Dybdahl will work to keep capital here

Posted: Wednesday, September 29, 2004

After serving on the city Planning Commission for 15 years, Johan Dybdahl decided it's time for a change.

Dybdahl, 57, is running for a districtwide Assembly seat this October. This is his first time running for public office.

"I don't consider the Planning Commission a stepping stone," Dybdahl said. "I want to share some of that experience. I can offer my expertise in zoning and planning."

Dybdahl was unopposed until Sybil Davis, executive director of the Juneau Arts and Humanities Council, rejoined the race Tuesday as a write-in after dropping out as a ballot candidate.

Dybdahl said he wants to serve on the Assembly for the same reason he has served on the Planning Commission.

"I have to meet my obligations as a citizen," he said. "When I first worked for Sealaska Corp., my boss encouraged all the employees to get involved in the community. Since I had some background in housing and property management, he encouraged me to apply for the Planning Commission."

Dybdahl said if elected, he will keep working with other Southeast Alaskan communities to keep the state capital in Juneau.

"Sometimes Juneau forgets that this is something we need to work on all the time," Dybdahl said. "Juneau is the regional center in the north half of Southeast Alaska. Ketchikan is the regional center in the south half. We have an interdependent relationship in Southeast Alaska."

Dybdahl said he knows Southeast Alaska well. He has lived and worked throughout the region.

He was born in Ketchikan. When he was 2 months old, the family moved to Icy Strait Point, about 112 miles from Hoonah. He went to high school in Sitka and attended college in Anchorage, where he aspired to be an elementary school teacher.

A job offer from Tlingit and Haida Regional Housing Authority brought him to Juneau, where he has lived for 29 years. His current company, Point Sophia Development, recently made Icy Strait Point a cruise ship destination.

Although he is developing Hoonah's tourism industry, Dybdahl said Juneau shouldn't depend too much on tourism.

"We need to have a more diversified economy. Tourism is a great part but it shouldn't be the only part of the economy," Dybdahl said. "Mining can be an opportunity. Fishing is starting to come back again. "

Dybdahl said Juneau needs to open up more developable lands.

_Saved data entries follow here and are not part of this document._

import Literature.AlgebraicGeometry.Resolution.WeightedCentreBendingLadder
import HarnessLib

/-!
# The bending ladder for the whole binomial family: `max W(x^{p^e} + y^p + y^{p+r}) = (p, K_e(r))`, `K_0 = 1`, `K_{e+1} = p K_e + r`

[ATW24] Abramovich–Temkin–Włodarczyk, *Functorial embedded resolution via weighted blowings up*,
Algebra & Number Theory 18 (2024), §5.1 (p. 1575), Thm. 5.3.1 (2)–(3) (p. 1578), Lemma 5.2.6 (p. 1576),
Rem. 5.2.3 / Def. 2.4.1 (2) (pp. 1568, 1576: the monomial valuation and domination).
[CJS20] Cossart–Jannsen–Saito, *Desingularization: Invariants and Strategy*, LNM 2270 (2020), Def. 8.1 (3) /
Def. 8.2 (1) (pp. 117–118: `δ(f; u; y)`), Def. 8.8 / Thm. 8.16 (pp. 119–121: vertex preparation `y ↦ y + λ u^A`,
dissolving the solvable vertices one at a time).
[Hau10] Hauser, Bull. AMS 47 (2010), §C (p. 9: failure of maximal contact for `x^p + y^p z`) and §D (p. 12: kangaroo points).
[HP19b] Hauser–Perlega, Publ. RIMS 60 (2024), §7 (p. 798: the residual order of `z^{p^e} + F`, bounded jumps).

## What is proved (the polynomial `W(f)` model of `WeightedCentreInvariantSet`; `char k = p`; `x = X 0`, `y = X 1`)

`WeightedCentreBendingLadder` treats `x^{p^e} + y^p + y^{p+1}`.  Here the second exponent is any `p + r` with `p ∤ r`
(the family of `WeightedCentreInseparableSplit`, whose first rung `max W(x^p + y^p + y^{p+r}) = (p, p + r)` is
`isMaxInv_family` there), with signed integer coefficients carried through the ladder:

* `IsBentR p r K a v ℓ G` — `G = y^p + v x^K + ℓ x^a y + R`, `v, ℓ ∈ ℤ`, every monomial `x^i y^j` of `R` with
  `p i + K j ≥ p K + 2 r` (one inequality for the monomial valuation `ν_{(p,K)}`).
* **`IsBentR.isMaxInv` — `max W(G) = (p, K)`** whenever `2 ≤ p < K`, `1 ≤ r`, `p a + K = p K + r`, `p ∤ K` and `v ≠ 0`
  in `k` (any field): `(p, K) ∈ W(G)` by the weights `1/K, 1/p`, and the two-variable vertex bound of
  `WeightedCentreBendingCube` (`ord G = p`, `in_p G = y^p`, `δ(G; x; y) = K/p ∉ ℕ`).
* **`IsBentR.step` — the substitution `T_{K,v} : x ↦ x^p, y ↦ y − v x^K` maps `(p, r, K, a, v, ℓ)`-bent to
  `(p, r, pK + r, pa, −ℓ v, ℓ)`-bent** in characteristic `p` (`v^p = v` for `v ∈ ℤ`, so `(y − v x^K)^p + v x^{pK} = y^p`:
  the vertex dissolves; `ℓ x^{pa}(y − v x^K)` provides the new vertex `−ℓ v x^{pa + K} = −ℓ v x^{pK + r}`; the rest by
  domination, `ν_{(p, pK + r)}(T R) ≥ p ν_{(p,K)}(R) ≥ p(pK + 2r) ≥ p(pK + r) + 2r`).
* The second-order Taylor formula `(y − x)^{s+1} = (−1)^{s+1} x^{s+1} + (s+1)(−1)^s x^s y + P`, `P ∈ (y²)` of order
  `≥ s + 1` (`exists_sub_pow_taylor₂`), which makes the FIRST rung bent without expanding binomials:
  `G_1 = x^p + (y − x)^p + (y − x)^{p+r} = y^p + (y^p − x^p)(y − x)^r` is `(p, r, p + r, p + r − 1, (−1)^{r+1}, (−1)^r r)`-bent.
* The ladder `bendKR p r` (`K_0 = 1`, `K_{e+1} = p K_e + r`, closed form `K_e = p^e + r (1 + p + ⋯ + p^{e−1})`:
  `bendKR_eq`), the vertex signs `bendV r` (`v_0 = 1`, `v_1 = (−1)^{r+1}`, `v_{e+2} = −(−1)^r r · v_{e+1}`), the shifts
  `γ_{e+1} = T_{K_e, v_e} γ_e + v_e x^{K_e}` (`bendShiftR`), the bent forms `G_e = F_e(x, y − γ_e)` (`bendFormR`) with
  **`bendFormR_succ`: `G_{e+1} = T_{K_e, v_e} G_e`**, `isBentR_bendFormR` (induction), and
* **`isMaxInv_bending_family` — for every prime `p = char k`, every `r` with `p ∤ r` and every `e ≥ 1`,
  `max W(x^{p^e} + y^p + y^{p+r}) = (p, K_e(r))`, `K_e(r) = p^e + r (p^e − 1)/(p − 1)`** over all admissible centres after
  all polynomial coordinate changes; instances **`(2, 13)` for `x⁴ + y² + y⁵`, `(2, 19)` for `x⁴ + y² + y⁷`, `(2, 29)` for
  `x⁸ + y² + y⁵`, `(3, 17)` for `x⁹ + y³ + y⁵`**.

For the units `u = 1 + y^r` this is the staircase formula `q + r (q − 1)/(p − 1)`, `q = p^e`: the split law (weights on
`x` and on one series in `y`) offers only `(p, q)`, and the maximum exceeds it by `r (1 + p + ⋯ + p^{e−1})`.  The case
`r = 1` is `WeightedCentreBendingLadder` (`bendKR_one_eq_bendK`).  Value type: typed theorems in the polynomial `W(f)`
model — not a resolution theorem.
-/

noncomputable section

"With very little developable lands available, the housing prices are high. That causes our young people to leave Juneau," Dybdahl said. "The city needs to expand sewer, water and other infrastructures to make more lands developable."

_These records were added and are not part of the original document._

import Mathlib.Analysis.Calculus.FDeriv.Symmetric
import Mathlib.Analysis.Calculus.MeanValue
import Literature.Analysis.FunctionSpaces.SmoothParametricIntegral
import Literature.Geometry.Symplectic.SteinLiouvilleField
import HarnessLib

/-!
# Periods of a closed `1`-form along a smooth family of loops are constant

Topic `Literature/Geometry/Symplectic`; proofs file (layer "wrapping number", continued) of the
fact seat of `Literature.Geometry.Symplectic.mclean_divisorComplement_convex_four` (M. McLean,
*The growth rate of symplectic homology and affine varieties*, GAFA 22 (2012), Lemma 5.17).
McLean's wrapping number `κᵢ` (p. 36 of arXiv:1011.2542v3) is a period of the closed form
`θ - (r²/2) dϑ` over a small meridian circle, and its independence of the chosen disc is the
sentence "Because `Sᵢ ∖ ∪_{j ≠ i} S_j` is connected, there is a smooth family `W_t` joining `W'`
and `W`.  Hence the constant `κᵢ` associated to `W'` is the same as the constant `κᵢ` associated
to `W`" — the **homotopy invariance of the periods of a closed `1`-form** (Bott–Tu 1982, §I.4,
Cor. 4.1.2 / Lee 2013, Prop. 16.26 and Thm. 17.16 region).

This file proves the flat, calculus form of that statement for Mathlib's `extDeriv`: if
`β : E → E [⋀^Fin 1]→L[ℝ] ℝ` is `C^∞` and closed on an open set `O` of a real normed space `E`,
and `Γ : ℝ × ℝ → E` is a `C^∞` family of loops in `O` (`Γ (a, s) = Γ (b, s)` for all `s`; the
loop parameter is the first variable), then the period

  `I(s) = ∫ₐᵇ β_{Γ(t,s)} (∂ₜ Γ (t, s)) dt`

does not depend on `s` (`loopPeriod_eq_of_closed`).  Proof (the classical computation):
differentiate under the integral sign (the tree's `fderiv_parametric_intervalIntegral_apply`),
`∂ₛ [β_Γ(∂ₜΓ)] - ∂ₜ [β_Γ(∂ₛΓ)] = dβ_Γ(∂ₛΓ, ∂ₜΓ) + β_Γ(∂ₛ∂ₜΓ - ∂ₜ∂ₛΓ) = 0` (closedness, and
symmetry of second derivatives, `ContDiffAt.isSymmSndFDerivAt`), so
`I'(s) = ∫ₐᵇ ∂ₜ [β_Γ(∂ₛΓ)] dt = [β_Γ(∂ₛΓ)]ₐᵇ = 0` because the loops are closed.

The last section drops the closedness assumption: the **first variation formula**
`d/ds ∫ₐᵇ β_Γ(∂ₜΓ) dt = ∫ₐᵇ dβ_Γ(∂ₛΓ, ∂ₜΓ) dt` (`hasDerivAt_loopIntegral`), which for a
primitive `θ` of a symplectic form is the flux of `ω` through the family of loops.

Everything is proved; no definitions, no named facts (D-0026).

## References

* M. McLean, *The growth rate of symplectic homology and affine varieties*, Geom. Funct. Anal. 22
  (2012), p. 36 (invariance of the wrapping number). [Mclean2012]
* R. Bott, L. W. Tu, *Differential Forms in Algebraic Topology*, GTM 82 (1982), §I.4.
  [BottTu1982Forms]
-/

noncomputable section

He said construction of the second crossing over the Gastineau Channel is essential for developing north Douglas Island.

While some people criticize him for being pro-development, Dybdahl said he doesn't like to be labeled.

"Some people make development sound like a dirty word. Some people make environmental conservation sound like a dirty word," Dybdahl said. "If you look at all perspectives, you can come up with a solution. And it's possibly the best solution."

Dybdahl said education is another top priority of his campaign.

"I raised five children here. I know how crowded the high school is," Dybdahl said. "Sitka is smaller than Juneau, but it has three high schools. We all competed. That was a lot of fun."

Dybdahl said he would like the Assembly to examine all the city's advisory committees to see if their functions are overlapping.

"We have so many advisory committees that it makes it difficult for people to make to these meetings," Dybdahl said. "The advisory committees should be conduits of information for the Assembly. They shouldn't be buffers."

Dybdahl said he knows he cannot accomplish all his goals by himself.

"I am not naive," Dybdahl said. "We have nine people on the Assembly. I need to have four people agree with me. But I am persuasive, and I listen carefully."